Page MenuHomePhabricator

Create a Python Pywikibot script to download Wikimedia database dump
Closed, ResolvedPublic

Description

Pywikibot is a Python-based framework to write bots for MediaWiki (more information).

It would be useful to have a "download dump" script that fetches a Wikimedia database dump from http://dumps.wikimedia.org/ , and places the dump in a predicable directory for semi-automated use by other scripts and tests.

Create a simple script that downloads a file (for example one of the stored files for French Wikipedia). The script should be stored in the scripts folder of Pywikibot. The user should be able to choose what file they want by providing the filename, the wiki (language/sister project) and the repository where it should be saved using command line arguments.
Useful link: https://meta.wikimedia.org/wiki/Data_dumps/Download_tools

You are expected to provide a patch in Wikimedia Gerrit. Documentation on Gerrit is available.

Event Timeline

jayvdb raised the priority of this task from to Low.
jayvdb updated the task description. (Show Details)
jayvdb added subscribers: Beta16, Aklapper, Rubin16 and 2 others.
Framawiki added a subscriber: Framawiki.

I purpose to mentor this task for Google-Code-in-2017.

@Framawiki: Just explicitly asking, would you mentor this in GCI 2017? Maybe together with @jayvdb ?

@Framawiki: Just explicitly asking, would you mentor this in GCI 2017? Maybe together with @jayvdb ?

I'd be happy to mentor it with @jayvdb .

Aklapper renamed this task from Pywikibot Wikimedia dump fetch to Make it easier in Pywikibot to fetch a Wikimedia database dump.Nov 29 2017, 2:05 PM

@jayvdb: Also in for mentoring? (Just explicitly asking.)

I created a draft in https://codein.withgoogle.com/tasks/6721462075392000/ (not published yet).

Ya, nice idea.
(published)

Framawiki renamed this task from Make it easier in Pywikibot to fetch a Wikimedia database dump to Create a Python Pywikibot script to download Wikimedia database dump.Dec 14 2017, 6:19 PM
Framawiki updated the task description. (Show Details)

I wrote a related script. Unfortunately it is hardcoded for Hungarian Wikipedia and therefore it has a lot of Hungarian text (as I didn't think at that time, that it would be useful for others).
https://hu.wikipedia.org/wiki/Szerkeszt%C5%91:BinBot/frissdump.py
This script does not download the dump, but refreshes a template with the date. Users interested in dump watch this template. So the first part of the task is solved: to watch the new version. It needs cron timing.
Somebody may find it useful.

Thanks, it can be useful to parse the site.

Is this script something like https://github.com/WikiTeam/wikiteam/blob/master/wikipediadownloader.py?

Also, does "choose what file they want by providing the filename" mean that user will have to provide argument like frwiki-latest-abstract.xml or just abstract?

And does user have to provide a "predicable directory" in argument?

I wrote a related script.

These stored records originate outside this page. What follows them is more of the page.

import Summits.QuantumFields.YangMills.Theorems.BalabanUVNodesN10B13KernelTowerWalksEntrywiseNumeralsDecoratedDials
import Literature.MathematicalPhysics.QuantumFieldTheory.Balaban1983to89.B13CondTowerAccretiveFloorMax
import Literature.MathematicalPhysics.QuantumFieldTheory.Balaban1983to89.B13CondTowerLocationNumerals

/-!
# BalabanUVNodes ∕ N10 AT THE DECORATED KERNEL TOWER OF RECORD — module 67RD's junction of [Balaban1988RG2Cluster] Lemmas 1–3 at the layer `lamD.toC.toK.layer`
# of a DECORATED residual layer `lamD : Node00.ResidB13D θ`, ALL-LOCATED EDITION («67RDL»): the EIGHT remaining NODE-A OBJECT-DATA binders of 67RD —
# the fibre bounds `hfibN hKmult hfibF`, the far-ness `hKfar`, the geodesic letter `hGJ`, the averaging operator's `hCle hCsupp`, and the ONE positivity `hKacc` —
# REPLACED by located inequalities against the NAMED numerals of the record's own finite data (`B13CondTowerLocationNumerals.locNFibreMax ∕ sigmaDistFloor ∕
# locFFibreMax ∕ decorExcess ∕ cmAbsMax ∕ cmRange`, `B13CondTowerAccretiveFloorMax.accretiveFloorMax`) and two LAWS of the decoration data
# (Track A, DAG node N10 [B13]; D-0149 width seat `pub-ymgap-dag-n10-w4` g3 — the seat's g2 standing offer (t1) executed over 67RD (n10-w3 g2, p604591) = 67R (p599276)
# = 67 (n10-c g13, p587126); supply lemmas n10-w4 g2 p594910 ∕ p597947 ∕ p599577 ∕ p602034 + g3 `B13CondTowerAccretiveFloorMax` ∕ `…LocationNumerals` v1.2 §6)

WHY (lane census `HOME/pub-ymgap-dag-n10-c/N10-RESIDUAL-CENSUS-v15∕v16.md`, class «ONE positivity `hKacc`» + the data-only halves of classes A2″ ∕ A2‴; lane line
«every NUMERAL-type binder of 67's NODE-A block is a located inequality — agreed»).  After 67R (the eleven junction-rate binders ⟹ ONE budget + ONE floor, n10-w3) and
67RD (the rung's twelve dial binders ⟹ print's TWO sources as two located inequalities, n10-w3), the junction of record still displayed EIGHT binders that are
statements about the record's OWN finite object data `locN ∕ X ∕ locF ∕ J ∕ Cm ∕ K₀` and nothing else: `hfibN` (`#{j : locN j = x} ≤ m`), `hKmult` (`… ≤ rf.nB`),
`hKfar` (`rf.Rσ ≤ d₁(locN k, z)` for `z ∈ X`), `hfibF` (`#{k : locF k = y} ≤ mF`), `hGJ` (`GeodesicDecoration J locF X c₀ M₁`), `hCle` (`|C| ≤ 1`), `hCsupp`
(`C k i ≠ 0 → d₁(locF k, locN i) ≤ rC`) and `hKacc` (`rf.m₀·Σ‖vᵢ‖² ≤ Re⟨v, K(0,0)v⟩`).  `Literature/…/B13CondTowerLocationNumerals` and `…/B13CondTowerAccretiveFloor(Max)`
(this seat, g2 ∕ g3) name, for each, the numeral of the record that decides it — the largest location fibres `locNFibreMax lamD.toC`, `locFFibreMax lamD`, the least
bond-to-σ-region distance `sigmaDistFloor lamD.toC`, the decoration's cardinal excess `decorExcess lamD M₁`, the averaging operator's largest entry `cmAbsMax lamD` and
range `cmRange lamD`, and the OPTIMAL accretive floor `accretiveFloorMax lamD.toC` of the real positive definite reference values `K₀ Z t` (the largest uniform
real Rayleigh floor; from the laws `hK₀ ∕ hpd` ALONE, compactness of the unit sphere, finiteness of the term index, closedness of the floor set) — with supply lemmas
concluding 67's binder TEXTS verbatim AND introduction rules the other way (`locNFibreMax_le_iff`, `locFFibreMax_le_iff`, `le_sigmaDistFloor`, `decorExcess_le_of_card_le`,
`cmAbsMax_le_one_iff`, `cmRange_le_iff`, `le_accretiveFloorMax_iff`): the four binders 67 states over the WHOLE index (`hfibN hfibF hCle hCsupp`) are
EQUIVALENT to their located inequalities; for the four 67 restricts to print's terms `t ∈ terms … Z` (`hKmult hKfar hGJ hKacc`) the located inequality is the
equivalent of the ALL-INDEX form (a producer's data at non-term indices are expected trivial — as 67's own `hfibN hfibF hCle hCsupp` and the carrier's laws
`hpd hfib` already presume), and `hGJ`'s slope `M₁_pos` is derived, not assumed.  THIS FILE is 67RD so read: a consumer
supplies `hm hnB hRσfloor hmF hsymm hthrough hc₀ hCmax hrC hm₀` — ten ≤-inequalities ∕ laws about named numerals — instead of eight quantified binders; the decoration
slope `0 < M₁` that `GeodesicDecoration` records is DERIVED from the thresholds already displayed (`hκ₁ hκp hP2 hηΔ`).

WHAT A CONSUMER OF THE N10 JUNCTION NOW SUPPLIES ABOUT NODE A's OBJECT DATA (after 67R ∕ 67RD ∕ this file): LAWS (`hKX` non-empty σ-regions, `hsymm ∕ hthrough` of the
decoration, `hPcard`), the ENTRYWISE LETTERS `hEL` of the σ-free fluctuation operators (open content: NODE 00's reading ∕ def-T's term tower ∕ N06's Thm 3.10 — the
lane's pencil chain 68–75 and n10-w2's inverse road are the located roads to it), and ≤-inequalities against NAMED numerals: w1's `theta0Max ∕ gamma2Max ∕ m4Min`
(`hθ₀def hγle hM4`), w3's `kbarFloor` + budget (`hkbar hbudget`) and `radiusStar ∕ alphaMax ∕ rsigmaMin` (`hR₁def hαloc hRσloc`), and this seat's seven numerals
(`hm hnB hRσfloor hmF hc₀ hCmax hrC hm₀`) — each with its introduction rule.  No free-floating smallness binder about the record's data is left in the NODE-A block.

HONEST FRAMING.  Count-neutral kernel bookkeeping BY NAME over LANDED modules (67RD + the two numerals files of this seat); `lamD.Δ₀ ∕ lamD.J ∕ lamD.Cm ∕ lamD.locF ∕ lamD.P ∕
lamD.K₀` are DATA of the layer — NOTHING of Bałaban's `Δ_k`, `G_k(U)`, `Q`, averaging operators is constructed or asserted (NODE 00's reading ∕ N06's Sect.-B road ∕ def-Y
own them); the numerals are finite-lattice numbers of the record's data over the WHOLE index type `B13TermIdx` (⊇ print's `terms … Z`, as 67's own `hfibN hfibF hCle
hCsupp` and the carrier's laws `hpd hfib` are stated) — in particular `accretiveFloorMax` is NOT print's k- and U-uniform `γ₀` ([Balaban1985BackgroundPropagators]
p. 428), which is N06's content; whether Bałaban's own reference package `rf`, fibre letters `m mF`, decoration letters `c₀ M₁` and averaging range `rC` MEET the ten
located inequalities is the located content, NOT claimed.  NODE A's ENTRYWISE letters `hEL`, the Lemma 1–2 located inputs about the HIDDEN frame (N09 ∕ N07 ∕ N06 in-edges),
the reference package `rf` (NODE O's currency — `RefPackage`, `acrossSmall_of_walks_thresholds` UNTOUCHED) and the numerics REMAIN HYPOTHESES; dag-n10-d's ₁₃ pin algebra
(PIN-ALGEBRA ONE-DECLARER) untouched — the conclusion is the Stage-3-keyed `Node00.B13LeafOfRecord θ lamD.toC.toK.layer` BY NAME.  N10 NOT discharged; K1⁷ NOT closed;
counts unmoved; one finite four-torus programme at fixed ε per run; nothing continuum ∕ ℝ⁴ ∕ OS ∕ mass-gap ∕ Clay.  0 `sorry`, 0 `def`, standard axioms.  Filed
`--kind proof --supports` K1⁷ «StabilityBAtRecordR13SepCoPH» (stmt-QuantumFields-20542) `--as helper` of route «BalabanUVNodes».

WHAT THIS FILE PROVES.  §1 `b13LeafOfRecord_decLayer_of_located_entrywise_numerals_dials_located` ⟹ `B13LeafOfRecord θ lamD.toC.toK.layer`.  Generated from 67RD's
signature (binders parsed; the eight replaced by ten; proof = `0 < M₁` from the displayed thresholds + the eight supply terms, then 67RD positionally — 107 explicit binders).

References (TYPES and page anchors only): [II] = [Balaban1988RG2Cluster] Lemma 1 p.9, Lemma 2 p.11, Lemma 3 p.20, p.3, (1.11) p.5, (2.3) p.12, (2.5)–(2.8) pp.12–14, p.13,
p.15, (2.14)–(2.26) pp.15–17, p.21; [I] = [Balaban1987RG1] (1.11)–(1.14) p.262; [B9] = [Balaban1985BackgroundPropagators] Thm 3.10 (3.107)–(3.108) p.416, Thm 3.12 p.423,
p.428; [Balaban1984PropagatorsII] Lemma 2.1 (2.61) p.234.
A2 ∕ A6 (director-ym №189 STANDING A6 RULE).  Each of the ten new hypotheses is individually inhabited at the record's own numerals — `m := locNFibreMax lamD.toC`,
`mF := locFFibreMax lamD`, `c₀ := decorExcess lamD M₁`, `rC := cmRange lamD` (`le_rfl`), and the three `rf`-facing ones `hnB hRσfloor hm₀` by any letters with
`locNFibreMax ≤ nB`, `Rσ ≤ sigmaDistFloor` (`sigmaDistFloor_nonneg`), `m₀ ≤ accretiveFloorMax` (`accretiveFloorMax_pos`: a POSITIVE margin is available); `hCmax` and the
laws `hsymm hthrough` are CHECKS on the data `Cm ∕ J ∕ locF ∕ X` (true for print's averaging weights and cube decorations, NOT implied by `ResidB13D`'s laws — LOCATED).
Jointly, `hRσloc` and `hRσfloor` pin `rf.Rσ` into `[rsigmaMin θ₀ …, sigmaDistFloor lamD.toC]` — print's «σ-cubes sufficiently far from the bonds of the term» ([II] p. 13)
AT THE RECORD's data: located content, NOT claimed.  67RD's ∕ 67R's ∕ 67's block-by-block inhabitants stand with the same HONEST LIMITS (no single inhabitant of all binders
at once; the hidden-frame inputs inhabited by the zero tower).
VACUITY NOTE (v1.0.1 docstring-only edition, 2026-08-28; lane word of dag-n10-c g15, cell bus I.31365; seat `pub-ymgap-dag-n10-w4` g4).  dag-n10-w3's
`Literature/…/Balaban1983to89/B13CountBinderObstruction` (p612518: `no_joint_inhabitant_of_consts ∕ _constsQ8 ∕ _constsQ8A`, `count_binders_false_of_delta_kappa_le`)
proves that THREE of the binders displayed below — the θ-FREE count form `hcount` (module 64's adoption of w1's `vol_of_counts` coarsening: per-row-bond cost frozen at
its worst case), `hPcard` and the numerics `hN` (`Lemma3Numerics`) — are NOT JOINTLY INHABITABLE at any constants family typed in the tree: at `Z` = the whole coarse
torus and the admissible term `(∅, all bonds)` they force `1280·(m₃+1)⁴·L³ < δ·κ`, while every typed family (`consts`, `constsQ8 M`, `constsQ8A M α₄`) has
`δ·κ < 672`.  CONSEQUENCES: (i) this theorem (and 64 ∕ 67 ∕ 67R ∕ 67RD, which display the same three binders) stays TRUE AS STATED — it is an implication — but its
hypothesis list has NO joint inhabitant at the tree's constants families, so it must not be read as evidence that the N10 junction is met there; (ii) the located-object
supply lemmas of this lineage (`B13CondTowerLocationNumerals`, `B13CondTowerAccretiveFloor(Max)`) are unaffected and are re-applied verbatim in the lane's DISPLAY OF
RECORD, dag-n10-w3's sibling edition «67V» `…EntrywiseNumeralsDecoratedDialsLocatedVol` (p614443), which displays 51C's DIAL-WEIGHTED volume binder `hvol` (coefficients
carrying `θ₀ ∕ γ₂ ∕ α₄M⁻⁴`, `θ₀ ≤ θ₀max` free; `dialCount_le_of_dials`) instead of `hcount` — consumers should key on 67V; (iii) nothing of print is touched: [II] p. 20's
volume factor is the dial-weighted `O(1)(LM)⁴α₅` with `α₅` small, which is exactly 51C's `hvol`; the artefact was the θ-free coarsening adopted as a BINDER.  Code below
byte-identical to edition 1 (p607696).
-/

noncomputable section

Unfortunately it is hardcoded for Hungarian Wikipedia and therefore it has a lot of Hungarian text (as I didn't think at that time, that it would be useful for others).
https://hu.wikipedia.org/wiki/Szerkeszt%C5%91:BinBot/frissdump.py
This script does not download the dump, but refreshes a template with the date. Users interested in dump watch this template. So the first part of the task is solved: to watch the new version. It needs cron timing.
Somebody may find it useful.

So the script will download a new (updated) file from http://dumps.wikimedia.org/ once a while and replace the old downloaded one, right?

Sorry for so many questions 😅. I'm new to this.

This should also, if found to be on toolforge, use dumps from the already-mounted dumps directory rather than downloading another copy from dumps.wm.o.

Change 399179 had a related patch set uploaded (by Eflyjason; owner: Eflyjason):
[pywikibot/core@master] Create a Python Pywikibot script to download Wikimedia database dump

https://gerrit.wikimedia.org/r/399179

Change 399179 merged by jenkins-bot:
[pywikibot/core@master] Create a maintenance script to download Wikimedia database dump

https://gerrit.wikimedia.org/r/399179

Framawiki assigned this task to eflyjason.